- **EXERCISE BRIEF**: Copy exactly the lines of the data below that run from the line holding "simp only [not_forall, not_exists, not_le]" through the line holding "rw [Measure.setIntegral_comp_smul_of_pos volume", both ends included.

- **Collection entries**:
import Mathlib
import Literature.Analysis.FluidPDE.LeraySelfSimilarCalculus
import Literature.Analysis.FluidPDE.SpaceTimeRescaling
import Summits.NavierStokesRegularity.OSWSelfSimilar.TypeIIModulationDictionary
import HarnessLib
/-!
# The MODULATION DICTIONARY, IV: the divergent clock and the local-energy scaling identities
# (zone Z1 TEMPLATE §T1.2 (N1) «⇒» half, §T1.4 (C1)/(C3)/(C10)/(C11) dictionary lines — kernel-checked)

HONEST FRAMING (cell ns-blowup GROUP B, zone Z1; D-0035/D-0074): part IV of the Z1 dictionary (parts I–III:
`TypeIIModulationDictionary`, `TypeIIModulationLawClasses`, `TypeIIModulatedAnsatz`). One-variable / change-of-variables
calculus only; **nothing here is a statement about Navier–Stokes** (no solution, profile, blow-up or regularity claim; the
fields `V` below are ARBITRARY). «violates: n/a — dictionary»; bears_on LADDER-NS N5/Z1 → N1 linear core / N0⁻.

* (N1) «finite-time blow-up ⇔ ∫^∞ λ² < ∞», the ⇒ half (profile-refuter K-note 2, STATUS l.5677): for a continuous scale,
  if `λ²` is NOT integrable on `(τ₀, ∞)` the physical clock `t(τ) = t₀ + ∫_{τ₀}^τ λ²` tends to `+∞` — no finite singular
  time (`tendsto_physicalClock_atTop_of_not_integrableOn`; the ⇐ half is part I's `tendsto_physicalClock`).
* (C10)/(C1)/(C3)/(C11) in the symmetric class `x* ≡ 0` on `ℝ³`, at a frozen time with scale `λ > 0`
  (`u = λ⁻¹ V(λ⁻¹ ·)`): `∫_{B_ρ} ‖u‖² = λ ∫_{B_{ρ/λ}} ‖V‖²` (`setIntegral_ball_normSq_modulated`, TEMPLATE (C10) «exact»);
  the Seregin scaled energy `ρ⁻¹∫_{B_ρ}‖u‖² = (ρ/λ)⁻¹ ∫_{B_{ρ/λ}}‖V‖²` (`scaledEnergy_modulated`, TEMPLATE (C1) dictionary
  `𝒜_V(R, τ)`); scale invariance of the local `L³` norm `∫_{B_ρ}‖u‖³ = ∫_{B_{ρ/λ}}‖V‖³` (`setIntegral_ball_normCube_modulated`,
  TEMPLATE (C3)); and the dissipation `∫_{B_ρ} |∇u|²_F = λ⁻¹ ∫_{B_{ρ/λ}} |∇V|²_F` (`setIntegral_ball_gradSq_modulated`,
  TEMPLATE (C11) «‖∇u(t)‖²_{L²(B_ρ)} = λ⁻¹ ∫_{B_{ρ/λ}} |∇V|²»), via Mathlib's `Measure.setIntegral_comp_smul_of_pos` and the
  tree's `fderiv_smul_comp_smul` / `frobeniusNormSq_smul`.

WHAT IS NOT HERE: the general centre `x*(t)` (a translation; routine), the energy INEQUALITY itself, any solution.
Author: ns-blowup-profile-eng-1 g4, 2026-08-26.
-/

open Real Filter Topology Set MeasureTheory intervalIntegral InnerProductSpace
open scoped Pointwise
open Literature.Analysis.FluidPDE

namespace Summit.NavierStokesRegularity.OSWSelfSimilar
namespace TypeIIModulationDictionary

/-! ## (N1), the divergent half of the clock dichotomy -/

/-- **(N1) ⇒.** For a continuous scale `λ`, if `λ²` is NOT integrable on `(τ₀, ∞)` then the physical clock
`t(τ) = t₀ + ∫_{τ₀}^τ λ(σ)² dσ` tends to `+∞` as `τ → ∞`: the ansatz reaches no finite singular time («infinite-time
collapse», TEMPLATE (N3) row 2). With part I's `tendsto_physicalClock` this is the template's «finite-time blow-up ⇔
∫^∞ λ² < ∞». [new here — dictionary] -/
theorem tendsto_physicalClock_atTop_of_not_integrableOn {lam : ℝ → ℝ} (hlam : Continuous lam) (t0 τ0 : ℝ)
    (hint : ¬ IntegrableOn (fun s => lam s ^ 2) (Ioi τ0)) :
    Tendsto (fun σ => t0 + ∫ s in τ0..σ, lam s ^ 2) atTop atTop := by
  have hcont : Continuous fun s => lam s ^ 2 := hlam.pow 2
  have hii : ∀ a b : ℝ, IntervalIntegrable (fun s => lam s ^ 2) volume a b :=
    fun a b => hcont.intervalIntegrable a b
  -- the clock is monotone (nonnegative integrand)
  have hmono : Monotone fun σ => t0 + ∫ s in τ0..σ, lam s ^ 2 := by
    intro σ₁ σ₂ hσ
    have hsub : (∫ s in τ0..σ₂, lam s ^ 2) - ∫ s in τ0..σ₁, lam s ^ 2 = ∫ s in σ₁..σ₂, lam s ^ 2 :=
      integral_interval_sub_left (hii τ0 σ₂) (hii τ0 σ₁)
    have hnn : 0 ≤ ∫ s in σ₁..σ₂, lam s ^ 2 :=
      intervalIntegral.integral_nonneg hσ fun s _ => sq_nonneg (lam s)
    simp only [add_le_add_iff_left]
    linarith
  refine tendsto_atTop_atTop_of_monotone hmono ?_
  -- and unbounded, otherwise `λ²` would be integrable on `(τ₀, ∞)`
  by_contra hbdd
  simp only [not_forall, not_exists, not_le] at hbdd
  obtain ⟨b, hb⟩ := hbdd
  apply hint
  refine integrableOn_Ioi_of_intervalIntegral_norm_bounded (I := b - t0) (a := τ0) (b := id) (l := atTop)
    (fun i => (hcont.integrableOn_Icc).mono_set Ioc_subset_Icc_self) tendsto_id ?_
  filter_upwards [Filter.eventually_ge_atTop τ0] with i hi
  have hnorm : (∫ x in τ0..id i, ‖lam x ^ 2‖) = ∫ x in τ0..i, lam x ^ 2 := by
    refine intervalIntegral.integral_congr fun x _ => ?_
    simp only [Real.norm_eq_abs, abs_pow, sq_abs]
  rw [hnorm]
  have := hb i
  linarith

/-! ## (C10)/(C1)/(C3)/(C11): local energies of `u = λ⁻¹ V(λ⁻¹ ·)` on balls about the centre -/

/-- Scaling of a ball about the origin in `ℝ³`: `λ⁻¹ • B(0, ρ) = B(0, ρ/λ)` for `λ > 0`. [new here — dictionary] -/
theorem inv_smul_ball_zero {lam : ℝ} (hlam : 0 < lam) (ρ : ℝ) :
    lam⁻¹ • Metric.ball (0 : EuclideanSpace ℝ (Fin 3)) ρ = Metric.ball 0 (ρ / lam) := by
  rw [smul_ball (inv_ne_zero hlam.ne') (0 : EuclideanSpace ℝ (Fin 3)) ρ, smul_zero, Real.norm_eq_abs,
    abs_of_pos (inv_pos.mpr hlam), div_eq_inv_mul]

/-- The change of variables behind every line below: for `λ > 0` and any `g : ℝ³ → ℝ`,
`∫_{B(0,ρ)} g(λ⁻¹ x) dx = λ³ ∫_{B(0,ρ/λ)} g(y) dy`. [new here — dictionary] -/
theorem setIntegral_ball_comp_inv_smul {lam : ℝ} (hlam : 0 < lam) (ρ : ℝ) (g : EuclideanSpace ℝ (Fin 3) → ℝ) :
    ∫ x in Metric.ball (0 : EuclideanSpace ℝ (Fin 3)) ρ, g (lam⁻¹ • x)
      = lam ^ 3 * ∫ y in Metric.ball (0 : EuclideanSpace ℝ (Fin 3)) (ρ / lam), g y := by
  rw [Measure.setIntegral_comp_smul_of_pos volume g (Metric.ball 0 ρ) (inv_pos.mpr hlam),
    inv_smul_ball_zero hlam, finrank_euclideanSpace_fin, smul_eq_mul, inv_pow, inv_inv]

/-- **TEMPLATE (C10), exact.** For `λ > 0` and any `V : ℝ³ → ℝ³`: `∫_{B_ρ} ‖λ⁻¹V(λ⁻¹x)‖² dx = λ ∫_{B_{ρ/λ}} ‖V(y)‖² dy`
— the physical local energy at scale `ρ` is `λ` times the profile's energy on the rescaled ball. [new here — dictionary] -/
theorem setIntegral_ball_normSq_modulated {lam : ℝ} (hlam : 0 < lam) (ρ : ℝ)
    (V : EuclideanSpace ℝ (Fin 3) → EuclideanSpace ℝ (Fin 3)) :
    ∫ x in Metric.ball (0 : EuclideanSpace ℝ (Fin 3)) ρ, ‖lam⁻¹ • V (lam⁻¹ • x)‖ ^ 2
      = lam * ∫ y in Metric.ball (0 : EuclideanSpace ℝ (Fin 3)) (ρ / lam), ‖V y‖ ^ 2 := by
  have h1 : (fun x : EuclideanSpace ℝ (Fin 3) => ‖lam⁻¹ • V (lam⁻¹ • x)‖ ^ 2)
      = fun x => lam⁻¹ ^ 2 * (fun y => ‖V y‖ ^ 2) (lam⁻¹ • x) := by
    funext x
    rw [norm_smul, mul_pow, Real.norm_eq_abs, abs_of_pos (inv_pos.mpr hlam)]
  rw [h1, MeasureTheory.integral_const_mul, setIntegral_ball_comp_inv_smul hlam ρ (fun y => ‖V y‖ ^ 2)]
  field_simp

/-- **TEMPLATE (C1) dictionary** (Seregin's scaled energy `A`): `ρ⁻¹∫_{B_ρ}‖u‖² = R⁻¹∫_{B_R}‖V‖²` with `R = ρ/λ`
(`λ, ρ > 0`) — the reading `𝒜_V(R, τ)` of the T3 tables. [new here — dictionary] -/
theorem scaledEnergy_modulated {lam ρ : ℝ} (hlam : 0 < lam) (hρ : 0 < ρ)
    (V : EuclideanSpace ℝ (Fin 3) → EuclideanSpace ℝ (Fin 3)) :
    ρ⁻¹ * ∫ x in Metric.ball (0 : EuclideanSpace ℝ (Fin 3)) ρ, ‖lam⁻¹ • V (lam⁻¹ • x)‖ ^ 2
      = (ρ / lam)⁻¹ * ∫ y in Metric.ball (0 : EuclideanSpace ℝ (Fin 3)) (ρ / lam), ‖V y‖ ^ 2 := by
  rw [setIntegral_ball_normSq_modulated hlam ρ V]
  field_simp

/-- **TEMPLATE (C3), scale invariance of the local `L³` norm**: `∫_{B_ρ}‖λ⁻¹V(λ⁻¹x)‖³ dx = ∫_{B_{ρ/λ}}‖V‖³` (`λ > 0`).
[new here — dictionary] -/
theorem setIntegral_ball_normCube_modulated {lam : ℝ} (hlam : 0 < lam) (ρ : ℝ)
    (V : EuclideanSpace ℝ (Fin 3) → EuclideanSpace ℝ (Fin 3)) :
    ∫ x in Metric.ball (0 : EuclideanSpace ℝ (Fin 3)) ρ, ‖lam⁻¹ • V (lam⁻¹ • x)‖ ^ 3
      = ∫ y in Metric.ball (0 : EuclideanSpace ℝ (Fin 3)) (ρ / lam), ‖V y‖ ^ 3 := by
  have h1 : (fun x : EuclideanSpace ℝ (Fin 3) => ‖lam⁻¹ • V (lam⁻¹ • x)‖ ^ 3)
      = fun x => lam⁻¹ ^ 3 * (fun y => ‖V y‖ ^ 3) (lam⁻¹ • x) := by
    funext x
    rw [norm_smul, mul_pow, Real.norm_eq_abs, abs_of_pos (inv_pos.mpr hlam)]
  rw [h1, MeasureTheory.integral_const_mul, setIntegral_ball_comp_inv_smul hlam ρ (fun y => ‖V y‖ ^ 3)]
  field_simp

/-- **TEMPLATE (C11), the dissipation dictionary**: with `|·|_F²` the Frobenius norm of the derivative
(`Literature.Analysis.FluidPDE.frobeniusNormSq`), `∫_{B_ρ} |∇(λ⁻¹V(λ⁻¹·))|_F² dx = λ⁻¹ ∫_{B_{ρ/λ}} |∇V|_F² dy` for `λ > 0`
and any `V : ℝ³ → ℝ³` (no differentiability needed: both sides use `fderiv`'s junk value consistently, by the tree's
`fderiv_smul_comp_smul`). [new here — dictionary] -/
theorem setIntegral_ball_gradSq_modulated {lam : ℝ} (hlam : 0 < lam) (ρ : ℝ)
    (V : EuclideanSpace ℝ (Fin 3) → EuclideanSpace ℝ (Fin 3)) :
    ∫ x in Metric.ball (0 : EuclideanSpace ℝ (Fin 3)) ρ, frobeniusNormSq (fderiv ℝ (fun z => lam⁻¹ • V (lam⁻¹ • z)) x)
      = lam⁻¹ * ∫ y in Metric.ball (0 : EuclideanSpace ℝ (Fin 3)) (ρ / lam), frobeniusNormSq (fderiv ℝ V y) := by
  have h1 : (fun x : EuclideanSpace ℝ (Fin 3) => frobeniusNormSq (fderiv ℝ (fun z => lam⁻¹ • V (lam⁻¹ • z)) x))
      = fun x => (lam⁻¹ ^ 2) ^ 2 * (fun y => frobeniusNormSq (fderiv ℝ V y)) (lam⁻¹ • x) := by
    funext x
    rw [fderiv_smul_comp_smul V lam⁻¹ x, frobeniusNormSq_smul]
  rw [h1, MeasureTheory.integral_const_mul, setIntegral_ball_comp_inv_smul hlam ρ (fun y => frobeniusNormSq (fderiv ℝ V y))]
  field_simp

end TypeIIModulationDictionary
end Summit.NavierStokesRegularity.OSWSelfSimilar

- **ANSWER BOX**:
  simp only [not_forall, not_exists, not_le] at hbdd
  obtain ⟨b, hb⟩ := hbdd
  apply hint
  refine integrableOn_Ioi_of_intervalIntegral_norm_bounded (I := b - t0) (a := τ0) (b := id) (l := atTop)
    (fun i => (hcont.integrableOn_Icc).mono_set Ioc_subset_Icc_self) tendsto_id ?_
  filter_upwards [Filter.eventually_ge_atTop τ0] with i hi
  have hnorm : (∫ x in τ0..id i, ‖lam x ^ 2‖) = ∫ x in τ0..i, lam x ^ 2 := by
    refine intervalIntegral.integral_congr fun x _ => ?_
    simp only [Real.norm_eq_abs, abs_pow, sq_abs]
  rw [hnorm]
  have := hb i
  linarith

/-! ## (C10)/(C1)/(C3)/(C11): local energies of `u = λ⁻¹ V(λ⁻¹ ·)` on balls about the centre -/

/-- Scaling of a ball about the origin in `ℝ³`: `λ⁻¹ • B(0, ρ) = B(0, ρ/λ)` for `λ > 0`. [new here — dictionary] -/
theorem inv_smul_ball_zero {lam : ℝ} (hlam : 0 < lam) (ρ : ℝ) :
    lam⁻¹ • Metric.ball (0 : EuclideanSpace ℝ (Fin 3)) ρ = Metric.ball 0 (ρ / lam) := by
  rw [smul_ball (inv_ne_zero hlam.ne') (0 : EuclideanSpace ℝ (Fin 3)) ρ, smul_zero, Real.norm_eq_abs,
    abs_of_pos (inv_pos.mpr hlam), div_eq_inv_mul]

/-- The change of variables behind every line below: for `λ > 0` and any `g : ℝ³ → ℝ`,
`∫_{B(0,ρ)} g(λ⁻¹ x) dx = λ³ ∫_{B(0,ρ/λ)} g(y) dy`. [new here — dictionary] -/
theorem setIntegral_ball_comp_inv_smul {lam : ℝ} (hlam : 0 < lam) (ρ : ℝ) (g : EuclideanSpace ℝ (Fin 3) → ℝ) :
    ∫ x in Metric.ball (0 : EuclideanSpace ℝ (Fin 3)) ρ, g (lam⁻¹ • x)
      = lam ^ 3 * ∫ y in Metric.ball (0 : EuclideanSpace ℝ (Fin 3)) (ρ / lam), g y := by
  rw [Measure.setIntegral_comp_smul_of_pos volume g (Metric.ball 0 ρ) (inv_pos.mpr hlam),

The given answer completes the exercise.